= Beginning of Section =
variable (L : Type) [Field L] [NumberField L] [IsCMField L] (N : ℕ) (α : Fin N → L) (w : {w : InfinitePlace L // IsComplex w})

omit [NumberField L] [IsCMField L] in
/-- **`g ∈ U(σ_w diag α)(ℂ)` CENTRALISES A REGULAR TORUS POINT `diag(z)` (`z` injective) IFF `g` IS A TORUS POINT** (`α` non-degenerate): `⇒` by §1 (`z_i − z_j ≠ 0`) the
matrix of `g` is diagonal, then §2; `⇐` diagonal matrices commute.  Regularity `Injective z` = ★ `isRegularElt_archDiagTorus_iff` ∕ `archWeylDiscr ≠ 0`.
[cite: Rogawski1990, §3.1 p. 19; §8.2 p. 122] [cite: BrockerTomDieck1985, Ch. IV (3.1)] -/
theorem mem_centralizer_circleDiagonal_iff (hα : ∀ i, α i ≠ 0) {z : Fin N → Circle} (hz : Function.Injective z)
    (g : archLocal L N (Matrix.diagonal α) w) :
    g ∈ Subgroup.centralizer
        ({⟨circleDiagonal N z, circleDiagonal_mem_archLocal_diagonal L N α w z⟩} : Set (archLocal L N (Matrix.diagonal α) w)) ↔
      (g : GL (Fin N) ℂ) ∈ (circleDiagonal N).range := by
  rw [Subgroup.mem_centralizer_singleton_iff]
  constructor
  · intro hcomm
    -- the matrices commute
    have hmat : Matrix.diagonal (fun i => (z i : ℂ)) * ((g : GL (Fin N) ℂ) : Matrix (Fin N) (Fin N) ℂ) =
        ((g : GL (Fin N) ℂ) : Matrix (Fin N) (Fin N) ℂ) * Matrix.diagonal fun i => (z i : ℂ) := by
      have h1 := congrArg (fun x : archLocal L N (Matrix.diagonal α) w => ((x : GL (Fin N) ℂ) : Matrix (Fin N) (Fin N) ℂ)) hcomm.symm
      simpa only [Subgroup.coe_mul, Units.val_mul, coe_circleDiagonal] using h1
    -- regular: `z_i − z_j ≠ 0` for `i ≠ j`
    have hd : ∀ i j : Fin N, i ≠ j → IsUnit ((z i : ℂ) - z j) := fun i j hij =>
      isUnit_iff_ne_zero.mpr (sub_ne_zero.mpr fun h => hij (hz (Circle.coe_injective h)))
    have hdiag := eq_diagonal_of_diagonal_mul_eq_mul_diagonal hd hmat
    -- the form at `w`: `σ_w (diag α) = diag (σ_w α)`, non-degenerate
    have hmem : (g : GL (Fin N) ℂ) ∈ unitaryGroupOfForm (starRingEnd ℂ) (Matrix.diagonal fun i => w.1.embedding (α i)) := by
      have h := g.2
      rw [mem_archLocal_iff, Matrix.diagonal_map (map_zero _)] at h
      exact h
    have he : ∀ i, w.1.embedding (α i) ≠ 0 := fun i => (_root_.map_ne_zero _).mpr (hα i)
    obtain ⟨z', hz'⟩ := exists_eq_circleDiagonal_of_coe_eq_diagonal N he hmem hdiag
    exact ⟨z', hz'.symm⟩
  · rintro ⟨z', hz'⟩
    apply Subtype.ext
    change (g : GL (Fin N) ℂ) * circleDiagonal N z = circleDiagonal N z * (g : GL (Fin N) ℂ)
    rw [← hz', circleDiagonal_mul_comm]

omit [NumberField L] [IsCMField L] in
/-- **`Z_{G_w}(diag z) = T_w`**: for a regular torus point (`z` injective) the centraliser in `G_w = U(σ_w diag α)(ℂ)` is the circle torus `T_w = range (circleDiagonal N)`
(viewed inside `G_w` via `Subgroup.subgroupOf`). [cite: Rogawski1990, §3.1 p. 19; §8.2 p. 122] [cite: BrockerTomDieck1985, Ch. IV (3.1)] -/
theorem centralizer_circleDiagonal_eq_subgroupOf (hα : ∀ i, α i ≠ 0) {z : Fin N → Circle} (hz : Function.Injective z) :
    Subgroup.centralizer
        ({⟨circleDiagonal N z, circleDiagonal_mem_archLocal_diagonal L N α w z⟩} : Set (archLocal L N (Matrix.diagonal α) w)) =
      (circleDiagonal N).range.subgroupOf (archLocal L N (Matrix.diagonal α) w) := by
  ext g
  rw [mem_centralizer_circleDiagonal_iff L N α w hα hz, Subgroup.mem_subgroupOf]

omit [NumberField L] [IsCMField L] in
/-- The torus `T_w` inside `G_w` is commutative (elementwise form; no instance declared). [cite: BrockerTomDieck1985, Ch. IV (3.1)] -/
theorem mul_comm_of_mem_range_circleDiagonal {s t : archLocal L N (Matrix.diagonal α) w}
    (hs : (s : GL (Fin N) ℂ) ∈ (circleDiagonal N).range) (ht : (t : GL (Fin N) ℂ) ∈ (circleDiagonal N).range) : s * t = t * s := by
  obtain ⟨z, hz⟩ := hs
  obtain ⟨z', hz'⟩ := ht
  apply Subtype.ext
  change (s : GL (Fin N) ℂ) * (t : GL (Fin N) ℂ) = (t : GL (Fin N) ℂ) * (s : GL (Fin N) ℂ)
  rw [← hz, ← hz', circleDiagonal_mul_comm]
= End of Section =
◆ TASK DIRECTIONS
Would you output all of the material exactly as it reads?

◆ TASK ANSWER
variable (L : Type) [Field L] [NumberField L] [IsCMField L] (N : ℕ) (α : Fin N → L) (w : {w : InfinitePlace L // IsComplex w})

omit [NumberField L] [IsCMField L] in
/-- **`g ∈ U(σ_w diag α)(ℂ)` CENTRALISES A REGULAR TORUS POINT `diag(z)` (`z` injective) IFF `g` IS A TORUS POINT** (`α` non-degenerate): `⇒` by §1 (`z_i − z_j ≠ 0`) the
matrix of `g` is diagonal, then §2; `⇐` diagonal matrices commute.  Regularity `Injective z` = ★ `isRegularElt_archDiagTorus_iff` ∕ `archWeylDiscr ≠ 0`.
[cite: Rogawski1990, §3.1 p. 19; §8.2 p. 122] [cite: BrockerTomDieck1985, Ch. IV (3.1)] -/
theorem mem_centralizer_circleDiagonal_iff (hα : ∀ i, α i ≠ 0) {z : Fin N → Circle} (hz : Function.Injective z)
    (g : archLocal L N (Matrix.diagonal α) w) :
    g ∈ Subgroup.centralizer
        ({⟨circleDiagonal N z, circleDiagonal_mem_archLocal_diagonal L N α w z⟩} : Set (archLocal L N (Matrix.diagonal α) w)) ↔
      (g : GL (Fin N) ℂ) ∈ (circleDiagonal N).range := by
  rw [Subgroup.mem_centralizer_singleton_iff]
  constructor
  · intro hcomm
    -- the matrices commute
    have hmat : Matrix.diagonal (fun i => (z i : ℂ)) * ((g : GL (Fin N) ℂ) : Matrix (Fin N) (Fin N) ℂ) =
        ((g : GL (Fin N) ℂ) : Matrix (Fin N) (Fin N) ℂ) * Matrix.diagonal fun i => (z i : ℂ) := by
      have h1 := congrArg (fun x : archLocal L N (Matrix.diagonal α) w => ((x : GL (Fin N) ℂ) : Matrix (Fin N) (Fin N) ℂ)) hcomm.symm
      simpa only [Subgroup.coe_mul, Units.val_mul, coe_circleDiagonal] using h1
    -- regular: `z_i − z_j ≠ 0` for `i ≠ j`
    have hd : ∀ i j : Fin N, i ≠ j → IsUnit ((z i : ℂ) - z j) := fun i j hij =>
      isUnit_iff_ne_zero.mpr (sub_ne_zero.mpr fun h => hij (hz (Circle.coe_injective h)))
    have hdiag := eq_diagonal_of_diagonal_mul_eq_mul_diagonal hd hmat
    -- the form at `w`: `σ_w (diag α) = diag (σ_w α)`, non-degenerate
    have hmem : (g : GL (Fin N) ℂ) ∈ unitaryGroupOfForm (starRingEnd ℂ) (Matrix.diagonal fun i => w.1.embedding (α i)) := by
      have h := g.2
      rw [mem_archLocal_iff, Matrix.diagonal_map (map_zero _)] at h
      exact h
    have he : ∀ i, w.1.embedding (α i) ≠ 0 := fun i => (_root_.map_ne_zero _).mpr (hα i)
    obtain ⟨z', hz'⟩ := exists_eq_circleDiagonal_of_coe_eq_diagonal N he hmem hdiag
    exact ⟨z', hz'.symm⟩
  · rintro ⟨z', hz'⟩
    apply Subtype.ext
    change (g : GL (Fin N) ℂ) * circleDiagonal N z = circleDiagonal N z * (g : GL (Fin N) ℂ)
    rw [← hz', circleDiagonal_mul_comm]

omit [NumberField L] [IsCMField L] in
/-- **`Z_{G_w}(diag z) = T_w`**: for a regular torus point (`z` injective) the centraliser in `G_w = U(σ_w diag α)(ℂ)` is the circle torus `T_w = range (circleDiagonal N)`
(viewed inside `G_w` via `Subgroup.subgroupOf`). [cite: Rogawski1990, §3.1 p. 19; §8.2 p. 122] [cite: BrockerTomDieck1985, Ch. IV (3.1)] -/
theorem centralizer_circleDiagonal_eq_subgroupOf (hα : ∀ i, α i ≠ 0) {z : Fin N → Circle} (hz : Function.Injective z) :
    Subgroup.centralizer
        ({⟨circleDiagonal N z, circleDiagonal_mem_archLocal_diagonal L N α w z⟩} : Set (archLocal L N (Matrix.diagonal α) w)) =
      (circleDiagonal N).range.subgroupOf (archLocal L N (Matrix.diagonal α) w) := by
  ext g
  rw [mem_centralizer_circleDiagonal_iff L N α w hα hz, Subgroup.mem_subgroupOf]

omit [NumberField L] [IsCMField L] in
/-- The torus `T_w` inside `G_w` is commutative (elementwise form; no instance declared). [cite: BrockerTomDieck1985, Ch. IV (3.1)] -/
theorem mul_comm_of_mem_range_circleDiagonal {s t : archLocal L N (Matrix.diagonal α) w}
    (hs : (s : GL (Fin N) ℂ) ∈ (circleDiagonal N).range) (ht : (t : GL (Fin N) ℂ) ∈ (circleDiagonal N).range) : s * t = t * s := by
  obtain ⟨z, hz⟩ := hs
  obtain ⟨z', hz'⟩ := ht
  apply Subtype.ext
  change (s : GL (Fin N) ℂ) * (t : GL (Fin N) ℂ) = (t : GL (Fin N) ℂ) * (s : GL (Fin N) ℂ)
  rw [← hz, ← hz', circleDiagonal_mul_comm]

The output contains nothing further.